* **Work task**:
What you give back should be exactly the opening lines of the data, ending with the line that contains "(hμ : Even (Multiplicative.toAdd" and including it.

BEGIN Supplied records

end Summit.CriticalPhenomena.PercolationContinuityZ3.Cruxes.FreeBoxPowerSaving.RunawayClosureLine

end
/-- **Admissible `ε_Z` has a lift of ODD `toZ`**, granted the printed characterisation of `ε_μ` (even
`toZ` of a lift `μ̃`): otherwise `σ_Z ∈ toZ⁻¹(2ℤ) = Π^tp_Ẍ ∪ Π^tp_Ẍ·μ̃`, contradicting
«`ε_Z` nontrivial, `≠ ε_μ`» (`IsAdmissibleEpsZ`). [cite: MochizukiEtTh2009, Def 1.7 p.27] -/
theorem odd_toZ_of_isAdmissibleEpsZ {εZ : M.GtpC} (hZ : M.IsAdmissibleEpsZ εZ)
    {σZ : M.PiTemp} (hσZ : M.inclX σZ = εZ) {μ : M.PiTemp} (hμX : M.inclX μ = M.epsMu)
    (hμ : Even (Multiplicative.toAdd (M.toZ μ))) : Odd (Multiplicative.toAdd (M.toZ σZ)) := by
  rcases Int.even_or_odd (Multiplicative.toAdd (M.toZ σZ)) with heven | hodd
  · exfalso
    obtain ⟨_, hZ2, hZ3⟩ := hZ
    have hσP : σZ ∈ (AddSubgroup.zmultiples (2 : ℤ)).toSubgroup.comap M.toZ := by
      obtain ⟨k, hk⟩ := heven
      simp only [Subgroup.mem_comap, Multiplicative.mem_toSubgroup, Int.mem_zmultiples_iff]
      exact ⟨k, by rw [hk]; ring⟩
    rw [M.comap_toZ_two_eq_sup hμX hμ] at hσP
    haveI := M.GtpXdd_normal
    rcases (mem_sup_zpowers_iff_of_mul_self_mem' (M.mul_self_mem_GtpXdd μ)).mp hσP with h | h
    · exact hZ2 ⟨σZ, h, hσZ⟩
    · exact hZ3 ⟨σZ * μ⁻¹, h, by rw [map_mul, map_inv, hσZ, hμX]⟩
  · exact hodd

/-! ### The generator of `Π^tp_Ẋ/Π^tp_Ÿ ≅ ℤ` -/

variable {M}

/-- Membership in `Π^tp_Ẋ` pulled back to `Π^tp_X`: `inclX σ ∈ dotX εZ ↔ σ ∈ Π^tp_Ẍ ∨ σ σ_Z⁻¹ ∈ Π^tp_Ẍ`
for a lift `σ_Z` of `ε_Z`. [cite: MochizukiEtTh2009, Def 1.7 p.27] -/
theorem inclX_mem_dotX_iff {εZ : M.GtpC} {σZ : M.PiTemp} (hσZ : M.inclX σZ = εZ) (σ : M.PiTemp) :
    M.inclX σ ∈ M.dotX εZ ↔ σ ∈ M.GtpXdd ∨ σ * σZ⁻¹ ∈ M.GtpXdd := by
  rw [M.mem_dotX_iff εZ (M.inclX σ), ← hσZ, ← map_inv, ← map_mul,
    Subgroup.mem_map_iff_mem M.injective_inclX, Subgroup.mem_map_iff_mem M.injective_inclX]
/-- **The mass function of `ofProfile` is `g₊`.** [folklore] -/
theorem mass_ofProfile {y : ℝ} (hy : y ∈ OfProfile.D ℓ) :
    (ofProfile ℓ hℓ g hg0 hgm).mass y = OfProfile.gplus g y := by
  rw [mass_def]
  show (OfProfile.massMeasureOf hℓ hg0 hgm (Iic y)).toReal = _
  rw [OfProfile.massMeasureOf_Iic hℓ hg0 hgm hy,
    ENNReal.toReal_ofReal (OfProfile.gplus_nonneg hℓ hg0 hgm hy)]

/-- **Sandwich, lower**: `g(y) ≤ m(y)` on `[0, ℓ)`. [cite: KotaniWatanabe1982, §2] -/
theorem le_mass_ofProfile {y : ℝ} (hy : y ∈ OfProfile.D ℓ) :
    g y ≤ (ofProfile ℓ hℓ g hg0 hgm).mass y := by
  rw [mass_ofProfile hℓ hg0 hgm hy]
  exact OfProfile.le_gplus hℓ hg0 hgm hy

/-- **Sandwich, upper**: `m(y) ≤ g(y')` for `y < y'` in `[0, ℓ)`. [cite: KotaniWatanabe1982, §2] -/
theorem mass_ofProfile_le {y y' : ℝ} (hy : y ∈ OfProfile.D ℓ) (hyy' : y < y')
    (hy' : y' ∈ OfProfile.D ℓ) : (ofProfile ℓ hℓ g hg0 hgm).mass y ≤ g y' := by
  rw [mass_ofProfile hℓ hg0 hgm hy]
  exact OfProfile.gplus_le hℓ hg0 hgm hy.1 hyy' hy'

/-- At points of right-continuity of `g` (within `[0, ℓ)`), `m = g`. [folklore] -/
theorem mass_ofProfile_eq_of_continuousWithinAt {y : ℝ} (hy : y ∈ OfProfile.D ℓ)
    (hc : ContinuousWithinAt g (Ioi y) y) : (ofProfile ℓ hℓ g hg0 hgm).mass y = g y := by
  refine le_antisymm ?_ (le_mass_ofProfile hℓ hg0 hgm hy)
  -- `m(y) ≤ g(y')` for all `y' ↓ y`, and `g(y') → g(y)`
  have hev : ∀ᶠ y' in 𝓝[>] y, (ofProfile ℓ hℓ g hg0 hgm).mass y ≤ g y' := by
    obtain ⟨k, hk⟩ := OfProfile.exists_lt_xs hy
    filter_upwards [Ioo_mem_nhdsGT hk] with y' hy'
    exact mass_ofProfile_le hℓ hg0 hgm hy hy'.1
      ⟨hy.1.trans hy'.1.le, (ENNReal.ofReal_le_ofReal hy'.2.le).trans_lt (OfProfile.xs_mem hℓ k).2⟩
  exact ge_of_tendsto hc hev

end API

end KreinString

end Literature.Analysis.InverseSpectral

end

END Supplied records

* **Task output**:
end Summit.CriticalPhenomena.PercolationContinuityZ3.Cruxes.FreeBoxPowerSaving.RunawayClosureLine

end
/-- **Admissible `ε_Z` has a lift of ODD `toZ`**, granted the printed characterisation of `ε_μ` (even
`toZ` of a lift `μ̃`): otherwise `σ_Z ∈ toZ⁻¹(2ℤ) = Π^tp_Ẍ ∪ Π^tp_Ẍ·μ̃`, contradicting
«`ε_Z` nontrivial, `≠ ε_μ`» (`IsAdmissibleEpsZ`). [cite: MochizukiEtTh2009, Def 1.7 p.27] -/
theorem odd_toZ_of_isAdmissibleEpsZ {εZ : M.GtpC} (hZ : M.IsAdmissibleEpsZ εZ)
    {σZ : M.PiTemp} (hσZ : M.inclX σZ = εZ) {μ : M.PiTemp} (hμX : M.inclX μ = M.epsMu)
    (hμ : Even (Multiplicative.toAdd (M.toZ μ))) : Odd (Multiplicative.toAdd (M.toZ σZ)) := by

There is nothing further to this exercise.